Due to the properties of the molten rock under the conditions in the borehole, the pressure and intensity of the fluid jets can be adjusted to enable formation of a plurality of holes in the molten rock. In addition, the direction of the fluid jets can be adjusted to optimize production. Hole sizes are controllable by suitable adjustment of the pressure, intensity and/or direction of the fluid jets, the desired size holes being selected on the basis of the desired objective, e.g. promotion of oil flow into the borehole, promotion of gas flow into the borehole and/or prevention of unconsolidated sand from flowing into the borehole.
In those cases where water is encountered in a formation, rather than using high pressure fluids, fluid jets at lower pressure are used to force the molten rock against the walls of the borehole. When the lower pressure fluid is spread over the entire rock surface, the small holes formed when using high pressure fluid streams do not form. As a result, when the rock reforms, the result is a sealed rock layer with substantially lower permeability, which prevents water from entering the borehole. Because the cooling nozzles can be employed in a gradual manner, the molten rock is able to spread more evenly against the borehole wall, providing a degree of smoothness to the sealed layer.
The critical element of the method and apparatus of this invention is the ability of the laser to convert the rock material to a molten state. Only in this state can the rock be reworked such that, upon reformation, it will act in a specific desired manner. The laser employed in the method and apparatus of this invention must be of sufficient power to melt the rock, but not so powerful as to completely vaporize the rock material. It is essential that the rock material enter a molten, workable state. The precise manner in which the laser energy is presented to the rock is not critical; any suitable means may be employed.
During the drilling operation, in addition to the vaporization of rock material, minerals within the rocks may also undergo gas dissociation, decomposition and/or dehydration. In accordance with one embodiment of this invention, an expandable sealing bellows or other suitable means are provided to ensure that any vapors resulting from the vaporization of rock or other materials, such as those produced by gas dissociation, decomposition and/or dehydration of minerals, generated during the drilling operation do not escape from the borehole. Although vaporization is not intended for most applications, it may, however, occur in some cases and, thus, must be controlled.
The nozzles used for reworking the molten rock material must be provided with sufficient power and working fluid, either from a downhole system or a system disposed on the earth's surface. The nozzles may be attached to a pressurized hose supplying fluids, typically air, from the surface, or a downhole compressor could be built into the drill head assembly. In the latter case, the compressor must be of sufficient power to provide a consistent high pressure air stream drawing from the air within the borehole. Likewise, the cooling jets could be fed cool air through hoses or tubes from the earth's surface or a downhole cooling device could be employed. The creation of molten rock will release large amounts of heat and, if the cooling jets are to use downhole air to induce a rapid phase change in the molten rock, air temperature control must also be employed.

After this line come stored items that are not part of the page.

import Summits.AnomalousDissipation.AnomalousDissipation.Theorems.SolenoidalFractalHomogenisationLagrangianStepCellLawVSlowGraphBall
import Mathlib.Analysis.SpecialFunctions.ExpDeriv
import HarnessLib

/-!
# K1L `LagrangianRenormalisationStep(Design)` (K1L_D, stmt-AnomalousDissipation-27980; aside 24912), stub `stub_cellLawV0_IS`
# — the ABSTRACT SLOW-GRAPH LEVER, part 4: EXPONENTIAL CONTRACTION between Riccati graphs in the invariant ball, and UNIQUENESS
# (helper; `--supports stmt-AnomalousDissipation-27980`; word-independent)

Summits-side helper file of route `SolenoidalFractalHomogenisation` (planner ad-ideate-p5's STUB-PLAN for `stub_cellLawV` §1 (V) step V3 «transient of
`L` from `0` to `L_per` costs `1/(γP)`», crux idea `chang-slow-graph`, `Cruxes/LagrangianRenormalisationStep/SlowGraphSketch.lean` §G), on top of part 1
`…CellLawVSlowGraphBall` (G1 `riccatiInvariantBall`, p661616).  Under G1's hypotheses (`γ`-dissipative fast block, `‖A₁₁‖ ≤ s₀ < γ`, couplings `≤ δ`,
`8δ² ≤ (γ−s₀)²`, `r = 2δ/(γ−s₀)`) two solutions `L, L̃` of `L̇ = A₂₁ + A₂₂L − LA₁₁ − LA₁₂L` starting in the ball `‖·‖ ≤ r` approach each other
exponentially: `‖L t − L̃ t‖ ≤ e^{−κt} ‖L 0 − L̃ 0‖`, `κ = (γ − s₀)(1 − r²) > 0` (`riccati_contraction`); in particular the solution from a given graph
is UNIQUE (`riccati_unique`).  This is the fading of the transient of Chang's graph (the empty graph `L(0) = 0` of the single-mode datum relaxes to
the periodic graph within `O(1/κ)`), and the contraction that produces the periodic graph as a fixed point of the period map.
PROOF (operator-norm right-Dini estimate, as in part 1).  `D = L − L̃` solves `Ḋ = A₂₂D − DA₁₁ − (DA₁₂L + L̃A₁₂D)`; for `‖ξ‖ = 1`, `u = ‖Dξ‖ ≤ N = ‖D‖`:
`⟪Dξ, Ḋξ⟫ ≤ −(γ − rδ)u² + N(s₀ + rδ)u` (`inner_apply_riccatiDiff_le`), whence for the exponentially weighted defect `D̂ = e^{κt}D`,
`‖(1 + hκ)D + hḊ‖² ≤ (1 − h²κ²)N² + h²‖Ḋ‖²` on the unit sphere (monotonicity in `u`), i.e. the Taylor point of `‖D̂‖` does not grow to first order
(`norm_add_smul_riccatiDiff_le`); the fencing theorem `image_le_of_liminf_slope_right_le_deriv_boundary` with the constant barrier `‖D̂ 0‖` closes.
No named facts, no new definitions, no sorry.  Kokotović–Bensoussan–Blankenship 1987 §2 (2.29)/Thm 2.3 (Chang 1972) with energy dissipativity in place
of the Hurwitz hypothesis.  Infrastructure for route-1's rung leaf F-D1.A0 (frontier FORMAL rung); NOT a proof of the stub, of the crux, of Onsager's
conjecture or of anomalous dissipation.  Prover seat `ad-k1l-cellLawV-w1` g3, 2026-08-28.
-/

set_option linter.dupNamespace false

noncomputable section

namespace Summit.AnomalousDissipation.AnomalousDissipation.Theorems.SolenoidalFractalHomogenisation.LagrangianStep

namespace SlowGraph

open Set Filter Topology
open scoped InnerProductSpace

/-! ## §9 The difference of two Riccati fields in the energy norm -/

section Diff

variable {E F : Type*} [NormedAddCommGroup E] [InnerProductSpace ℝ E] [NormedAddCommGroup F] [InnerProductSpace ℝ F]
variable {A₁₁ : E →L[ℝ] E} {A₁₂ : F →L[ℝ] E} {A₂₁ : E →L[ℝ] F} {A₂₂ : F →L[ℝ] F} {γ δ s₀ r : ℝ}

/-- The difference of the Riccati fields at `L` and `L̃` applied to `ξ`, in terms of `D = L − L̃`:
`(L̇ − L̃̇)ξ = A₂₂(Dξ) − D(A₁₁ξ) − D(A₁₂(Lξ)) − L̃(A₁₂(Dξ))`. [folklore] -/
theorem riccatiDiff_apply (A₁₁ : E →L[ℝ] E) (A₁₂ : F →L[ℝ] E) (A₂₁ : E →L[ℝ] F) (A₂₂ : F →L[ℝ] F) (L L' : E →L[ℝ] F) (ξ : E) :
    ((A₂₁ + A₂₂.comp L - L.comp A₁₁ - (L.comp A₁₂).comp L) - (A₂₁ + A₂₂.comp L' - L'.comp A₁₁ - (L'.comp A₁₂).comp L')) ξ =
      A₂₂ ((L - L') ξ) - (L - L') (A₁₁ ξ) - (L - L') (A₁₂ (L ξ)) - L' (A₁₂ ((L - L') ξ)) := by
  simp only [FunLike.coe_sub, FunLike.coe_add, Pi.sub_apply, Pi.add_apply, ContinuousLinearMap.comp_apply, map_sub]
  abel

/-- **Energy inequality for the difference of two graphs in the ball**: with `D = L − L̃`, `‖L‖, ‖L̃‖ ≤ r`, `N = ‖D‖`, for every `ξ`:
`⟪Dξ, (L̇ − L̃̇)ξ⟫ ≤ −(γ − rδ)‖Dξ‖² + N(s₀ + rδ)‖ξ‖‖Dξ‖`. [folklore] -/
theorem inner_apply_riccatiDiff_le (hA₂₂ : ∀ z : F, ⟪A₂₂ z, z⟫_ℝ ≤ -γ * ‖z‖ ^ 2) (h₁₁ : ‖A₁₁‖ ≤ s₀) (h₁₂ : ‖A₁₂‖ ≤ δ)
    {L L' : E →L[ℝ] F} (hL : ‖L‖ ≤ r) (hL' : ‖L'‖ ≤ r) (ξ : E) :
    ⟪(L - L') ξ, ((A₂₁ + A₂₂.comp L - L.comp A₁₁ - (L.comp A₁₂).comp L) - (A₂₁ + A₂₂.comp L' - L'.comp A₁₁ - (L'.comp A₁₂).comp L')) ξ⟫_ℝ ≤
      -(γ - r * δ) * ‖(L - L') ξ‖ ^ 2 + ‖L - L'‖ * (s₀ + r * δ) * (‖ξ‖ * ‖(L - L') ξ‖) := by
  have hδ : 0 ≤ δ := le_trans (norm_nonneg _) h₁₂
  have hs₀ : 0 ≤ s₀ := le_trans (norm_nonneg _) h₁₁
  have hr : 0 ≤ r := le_trans (norm_nonneg _) hL
  rw [riccatiDiff_apply, inner_sub_right, inner_sub_right, inner_sub_right]
  set D := L - L' with hD
  set v := D ξ with hv
  have t1 : ⟪v, A₂₂ v⟫_ℝ ≤ -γ * ‖v‖ ^ 2 := by rw [real_inner_comm]; exact hA₂₂ v
  have t2 : -⟪v, D (A₁₁ ξ)⟫_ℝ ≤ ‖D‖ * s₀ * (‖ξ‖ * ‖v‖) := by
    have h : |⟪v, D (A₁₁ ξ)⟫_ℝ| ≤ ‖v‖ * ‖D (A₁₁ ξ)‖ := abs_real_inner_le_norm _ _
    have h' : ‖D (A₁₁ ξ)‖ ≤ ‖D‖ * (s₀ * ‖ξ‖) :=
      (D.le_opNorm _).trans (mul_le_mul_of_nonneg_left ((A₁₁.le_opNorm ξ).trans (mul_le_mul_of_nonneg_right h₁₁ (norm_nonneg _))) (norm_nonneg _))
    have h'' : ‖v‖ * ‖D (A₁₁ ξ)‖ ≤ ‖D‖ * s₀ * (‖ξ‖ * ‖v‖) := by
      calc ‖v‖ * ‖D (A₁₁ ξ)‖ ≤ ‖v‖ * (‖D‖ * (s₀ * ‖ξ‖)) := mul_le_mul_of_nonneg_left h' (norm_nonneg _)
        _ = ‖D‖ * s₀ * (‖ξ‖ * ‖v‖) := by ring
    have := (abs_le.mp (h.trans h'')).1
    linarith
  have t3 : -⟪v, D (A₁₂ (L ξ))⟫_ℝ ≤ ‖D‖ * (r * δ) * (‖ξ‖ * ‖v‖) := by
    have h : |⟪v, D (A₁₂ (L ξ))⟫_ℝ| ≤ ‖v‖ * ‖D (A₁₂ (L ξ))‖ := abs_real_inner_le_norm _ _
    have h' : ‖D (A₁₂ (L ξ))‖ ≤ ‖D‖ * (δ * (r * ‖ξ‖)) := by
      refine (D.le_opNorm _).trans (mul_le_mul_of_nonneg_left ?_ (norm_nonneg _))
      calc ‖A₁₂ (L ξ)‖ ≤ ‖A₁₂‖ * ‖L ξ‖ := A₁₂.le_opNorm _
        _ ≤ δ * (r * ‖ξ‖) := mul_le_mul h₁₂ ((L.le_opNorm ξ).trans (mul_le_mul_of_nonneg_right hL (norm_nonneg _))) (norm_nonneg _) hδ
    have h'' : ‖v‖ * ‖D (A₁₂ (L ξ))‖ ≤ ‖D‖ * (r * δ) * (‖ξ‖ * ‖v‖) := by
      calc ‖v‖ * ‖D (A₁₂ (L ξ))‖ ≤ ‖v‖ * (‖D‖ * (δ * (r * ‖ξ‖))) := mul_le_mul_of_nonneg_left h' (norm_nonneg _)
        _ = ‖D‖ * (r * δ) * (‖ξ‖ * ‖v‖) := by ring
    have := (abs_le.mp (h.trans h'')).1
    linarith
  have t4 : -⟪v, L' (A₁₂ v)⟫_ℝ ≤ r * δ * ‖v‖ ^ 2 := by
    have h : |⟪v, L' (A₁₂ v)⟫_ℝ| ≤ ‖v‖ * ‖L' (A₁₂ v)‖ := abs_real_inner_le_norm _ _
    have h' : ‖L' (A₁₂ v)‖ ≤ r * (δ * ‖v‖) :=
      (L'.le_opNorm _).trans (mul_le_mul hL' ((A₁₂.le_opNorm v).trans (mul_le_mul_of_nonneg_right h₁₂ (norm_nonneg _))) (norm_nonneg _) hr)
    have h'' : ‖v‖ * ‖L' (A₁₂ v)‖ ≤ r * δ * ‖v‖ ^ 2 := by
      calc ‖v‖ * ‖L' (A₁₂ v)‖ ≤ ‖v‖ * (r * (δ * ‖v‖)) := mul_le_mul_of_nonneg_left h' (norm_nonneg _)
        _ = r * δ * ‖v‖ ^ 2 := by ring
    have := (abs_le.mp (h.trans h'')).1
    linarith
  nlinarith [t1, t2, t3, t4]

/-- **The weighted Taylor-point estimate**: with `D = L − L̃` in the ball, `κ = γ − s₀ − 2rδ ≥ 0` and `Ḋ` the difference of the Riccati fields,
for every `r' > 0` and all small `h > 0`: `‖(1 + hκ)•D + h•Ḋ‖ ≤ ‖D‖ + h r'` — to first order the exponential weight `e^{κt}` exactly compensates
the contraction. [folklore] -/
theorem norm_add_smul_riccatiDiff_le (hA₂₂ : ∀ z : F, ⟪A₂₂ z, z⟫_ℝ ≤ -γ * ‖z‖ ^ 2) (h₁₁ : ‖A₁₁‖ ≤ s₀) (h₁₂ : ‖A₁₂‖ ≤ δ)
    {L L' : E →L[ℝ] F} (hL : ‖L‖ ≤ r) (hL' : ‖L'‖ ≤ r) {κ : ℝ} (hκ0 : 0 ≤ κ) (hκ : κ ≤ γ - s₀ - 2 * r * δ)
    {r' : ℝ} (hr' : 0 < r') :
    ∃ η > 0, ∀ h ∈ Ioo 0 η, ‖(1 + h * κ) • (L - L') +
      h • ((A₂₁ + A₂₂.comp L - L.comp A₁₁ - (L.comp A₁₂).comp L) - (A₂₁ + A₂₂.comp L' - L'.comp A₁₁ - (L'.comp A₁₂).comp L'))‖ ≤
        ‖L - L'‖ + h * r' := by
  have hδ : 0 ≤ δ := le_trans (norm_nonneg _) h₁₂
  have hs₀ : 0 ≤ s₀ := le_trans (norm_nonneg _) h₁₁
  have hr : 0 ≤ r := le_trans (norm_nonneg _) hL
  set D := L - L' with hD
  set D' := (A₂₁ + A₂₂.comp L - L.comp A₁₁ - (L.comp A₁₂).comp L) - (A₂₁ + A₂₂.comp L' - L'.comp A₁₁ - (L'.comp A₁₂).comp L') with hD'
  set N := ‖D‖ with hN
  have hN0 : 0 ≤ N := norm_nonneg _
  rcases hN0.eq_or_lt with hN00 | hNpos
  · -- `D = 0`: then `Ḋ = 0` as well
    have hD0 : D = 0 := by rw [← norm_eq_zero]; exact hN00.symm
    have hLL' : L = L' := sub_eq_zero.mp (by rw [← hD]; exact hD0)
    have hD'0 : D' = 0 := by
      ext ξ
      rw [hD', riccatiDiff_apply, ← hD, hD0, hLL']
      simp
    refine ⟨1, one_pos, fun h hh => ?_⟩
    rw [hD0, hD'0, smul_zero, smul_zero, add_zero, norm_zero, ← hN00, zero_add]
    exact mul_nonneg hh.1.le hr'.le
  · set a := N * (s₀ + r * δ) with ha
    set b := γ - r * δ with hb
    set C := ‖D'‖ ^ 2 with hC
    have ha0 : 0 ≤ a := by rw [ha]; positivity
    have hC0 : 0 ≤ C := by rw [hC]; positivity
    -- window for `h`: (i) `(1 + hκ) ≥ 2hb`, (ii) `h C ≤ 2 N r'`, (iii) `h r' ≤ N` is not needed but `N + h r' ≥ 0` is automatic
    set η := min (1 / (2 * |b| + 1)) (2 * N * r' / (C + 1)) with hη
    have hη1 : 0 < 1 / (2 * |b| + 1) := by positivity
    have hη2 : 0 < 2 * N * r' / (C + 1) := by positivity
    have hηpos : 0 < η := lt_min hη1 hη2
    refine ⟨η, hηpos, fun h hh => ?_⟩
    have hh0 : 0 < h := hh.1
    have hhle1 : h < 1 / (2 * |b| + 1) := lt_of_lt_of_le hh.2 (min_le_left _ _)
    have hhle2 : h < 2 * N * r' / (C + 1) := lt_of_lt_of_le hh.2 (min_le_right _ _)
    have hi : 0 ≤ (1 + h * κ) - 2 * h * b := by
      have h1 : h * (2 * |b| + 1) < 1 := by rwa [lt_div_iff₀ (by positivity)] at hhle1
      have h2 : 2 * h * b ≤ 2 * h * |b| := by nlinarith [le_abs_self b]
      nlinarith [abs_nonneg b, mul_nonneg hh0.le hκ0]
    have hii : h * C ≤ 2 * N * r' := by
      have h1 : h * (C + 1) < 2 * N * r' := by rwa [lt_div_iff₀ (by positivity)] at hhle2
      nlinarith
    have hpos : 0 ≤ N + h * r' := by positivity
    have h1κ : 0 ≤ 1 + h * κ := by positivity
    refine ContinuousLinearMap.opNorm_le_of_unit_norm hpos fun ξ hξ => ?_
    have hu : ‖D ξ‖ ≤ N := by simpa [hξ] using D.le_opNorm ξ
    have hu0 : 0 ≤ ‖D ξ‖ := norm_nonneg _
    have hinner : ⟪D ξ, D' ξ⟫_ℝ ≤ a * ‖D ξ‖ - b * ‖D ξ‖ ^ 2 := by
      have := inner_apply_riccatiDiff_le (A₂₁ := A₂₁) hA₂₂ h₁₁ h₁₂ hL hL' ξ
      rw [← hD, ← hD', hξ, one_mul] at this
      rw [ha, hb]
      linarith
    have hD'ξ : ‖D' ξ‖ ^ 2 ≤ C := by
      rw [hC]
      have : ‖D' ξ‖ ≤ ‖D'‖ := by simpa [hξ] using D'.le_opNorm ξ
      exact pow_le_pow_left₀ (norm_nonneg _) this 2
    have hsq : ‖((1 + h * κ) • D + h • D') ξ‖ ^ 2 ≤ (N + h * r') ^ 2 := by
      have e1 : ((1 + h * κ) • D + h • D') ξ = (1 + h * κ) • D ξ + h • D' ξ := by simp
      rw [e1, norm_add_sq_real, real_inner_smul_left, real_inner_smul_right, norm_smul, norm_smul, Real.norm_eq_abs, Real.norm_eq_abs,
        abs_of_nonneg h1κ, abs_of_pos hh0]
      -- `(1+hκ)²u² + 2(1+hκ)h⟪Dξ,D'ξ⟫ + h²‖D'ξ‖² ≤ [(1+hκ)² − 2h(1+hκ)b]u² + 2h(1+hκ)a u + h²C ≤ (same at u = N) ≤ N² + h²C ≤ (N + hr')²`
      have s1 : ((1 + h * κ) * ‖D ξ‖) ^ 2 + 2 * ((1 + h * κ) * (h * ⟪D ξ, D' ξ⟫_ℝ)) + (h * ‖D' ξ‖) ^ 2 ≤
          ((1 + h * κ) ^ 2 - 2 * h * (1 + h * κ) * b) * ‖D ξ‖ ^ 2 + 2 * h * (1 + h * κ) * a * ‖D ξ‖ + h ^ 2 * C := by
        have p4 : (1 + h * κ) * (h * ⟪D ξ, D' ξ⟫_ℝ) ≤ (1 + h * κ) * (h * (a * ‖D ξ‖ - b * ‖D ξ‖ ^ 2)) :=
          mul_le_mul_of_nonneg_left (mul_le_mul_of_nonneg_left hinner hh0.le) h1κ
        have p5 : (h * ‖D' ξ‖) ^ 2 ≤ h ^ 2 * C := by
          rw [mul_pow]; exact mul_le_mul_of_nonneg_left hD'ξ (sq_nonneg _)
        have e : ((1 + h * κ) ^ 2 - 2 * h * (1 + h * κ) * b) * ‖D ξ‖ ^ 2 + 2 * h * (1 + h * κ) * a * ‖D ξ‖ + h ^ 2 * C =
            ((1 + h * κ) * ‖D ξ‖) ^ 2 + 2 * ((1 + h * κ) * (h * (a * ‖D ξ‖ - b * ‖D ξ‖ ^ 2))) + h ^ 2 * C := by ring
        rw [e]; linarith
      have s2 : ((1 + h * κ) ^ 2 - 2 * h * (1 + h * κ) * b) * ‖D ξ‖ ^ 2 + 2 * h * (1 + h * κ) * a * ‖D ξ‖ ≤
          ((1 + h * κ) ^ 2 - 2 * h * (1 + h * κ) * b) * N ^ 2 + 2 * h * (1 + h * κ) * a * N := by
        have p1 : ‖D ξ‖ ^ 2 ≤ N ^ 2 := pow_le_pow_left₀ hu0 hu 2
        have pc : 0 ≤ (1 + h * κ) ^ 2 - 2 * h * (1 + h * κ) * b := by
          have : (1 + h * κ) ^ 2 - 2 * h * (1 + h * κ) * b = (1 + h * κ) * ((1 + h * κ) - 2 * h * b) := by ring
          rw [this]; exact mul_nonneg h1κ hi
        have p2 : 0 ≤ 2 * h * (1 + h * κ) * a := by positivity
        exact add_le_add (mul_le_mul_of_nonneg_left p1 pc) (mul_le_mul_of_nonneg_left hu p2)
      -- at `u = N`: `= (1+hκ)N²[(1+hκ) − 2hb + 2h(s₀+rδ)] = (1+hκ)N²[(1+hκ) − 2h(γ − s₀ − 2rδ)] ≤ (1+hκ)(1−hκ)N² ≤ N²`
      have s3 : ((1 + h * κ) ^ 2 - 2 * h * (1 + h * κ) * b) * N ^ 2 + 2 * h * (1 + h * κ) * a * N ≤ N ^ 2 := by
        have e : ((1 + h * κ) ^ 2 - 2 * h * (1 + h * κ) * b) * N ^ 2 + 2 * h * (1 + h * κ) * a * N =
            (1 + h * κ) * N ^ 2 * ((1 + h * κ) - 2 * h * (γ - s₀ - 2 * r * δ)) := by
          simp only [ha, hb]; ring
        rw [e]
        have p6 : (1 + h * κ) - 2 * h * (γ - s₀ - 2 * r * δ) ≤ 1 - h * κ := by
          have := mul_le_mul_of_nonneg_left hκ hh0.le
          linarith
        have p7 : (1 + h * κ) * N ^ 2 * ((1 + h * κ) - 2 * h * (γ - s₀ - 2 * r * δ)) ≤ (1 + h * κ) * N ^ 2 * (1 - h * κ) :=
          mul_le_mul_of_nonneg_left p6 (by positivity)
        have p8 : (1 + h * κ) * N ^ 2 * (1 - h * κ) ≤ N ^ 2 := by
          have h9 : 0 ≤ (h * κ) ^ 2 * N ^ 2 := by positivity
          have e9 : (1 + h * κ) * N ^ 2 * (1 - h * κ) = N ^ 2 - (h * κ) ^ 2 * N ^ 2 := by ring
          rw [e9]; linarith
        exact p7.trans p8
      have s4 : N ^ 2 + h ^ 2 * C ≤ (N + h * r') ^ 2 := by
        have e : (N + h * r') ^ 2 = N ^ 2 + h * (2 * N * r') + h ^ 2 * r' ^ 2 := by ring
        rw [e]
        have q : h * (h * C) ≤ h * (2 * N * r') := mul_le_mul_of_nonneg_left hii hh0.le
        have q' : h ^ 2 * C = h * (h * C) := by ring
        have q'' : 0 ≤ h ^ 2 * r' ^ 2 := by positivity
        linarith
      linarith
    exact (pow_le_pow_iff_left₀ (norm_nonneg _) hpos two_ne_zero).mp hsq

Deployment of the expandable sealing means to prevent the escape of vapors and other materials produced during the drilling operation results in substantial pressurization of air within the borehole surrounding the drill head assembly. In accordance with one embodiment of this invention, the fluid nozzles are connected to one or more conduits having a fluid inlet in fluid communication with the borehole space surrounding the drill head assembly and a fluid outlet in fluid communication with the fluid inlet of the fluid nozzles. In this way, the high pressure air within the borehole may be employed to effect the molding and cooling of the molten rock as discussed herein above.
A drill head assembly of a well drilling apparatus suitable for creating an in situ borehole liner and having a front section for melting of the rock formation and a back section in accordance with various embodiments of this invention is shown in
As shown in
Drill head assembly 10 comprises liner means for creating an in situ borehole liner, which liner means are disposed upstream of laser energy assembly 12. Said liner means comprise a plurality of nozzles 13 disposed upstream of laser energy assembly 12, at least a portion of which nozzles may be employed as high pressure fluid nozzles suitable for forming a plurality of holes 17 within the molten rock formed by laser energy assembly 12. In accordance with one embodiment of this invention, at least a portion of nozzles 13 deliver a low pressure coolant against the molten rock whereby a substantially smooth, substantially water impermeable liner is formed.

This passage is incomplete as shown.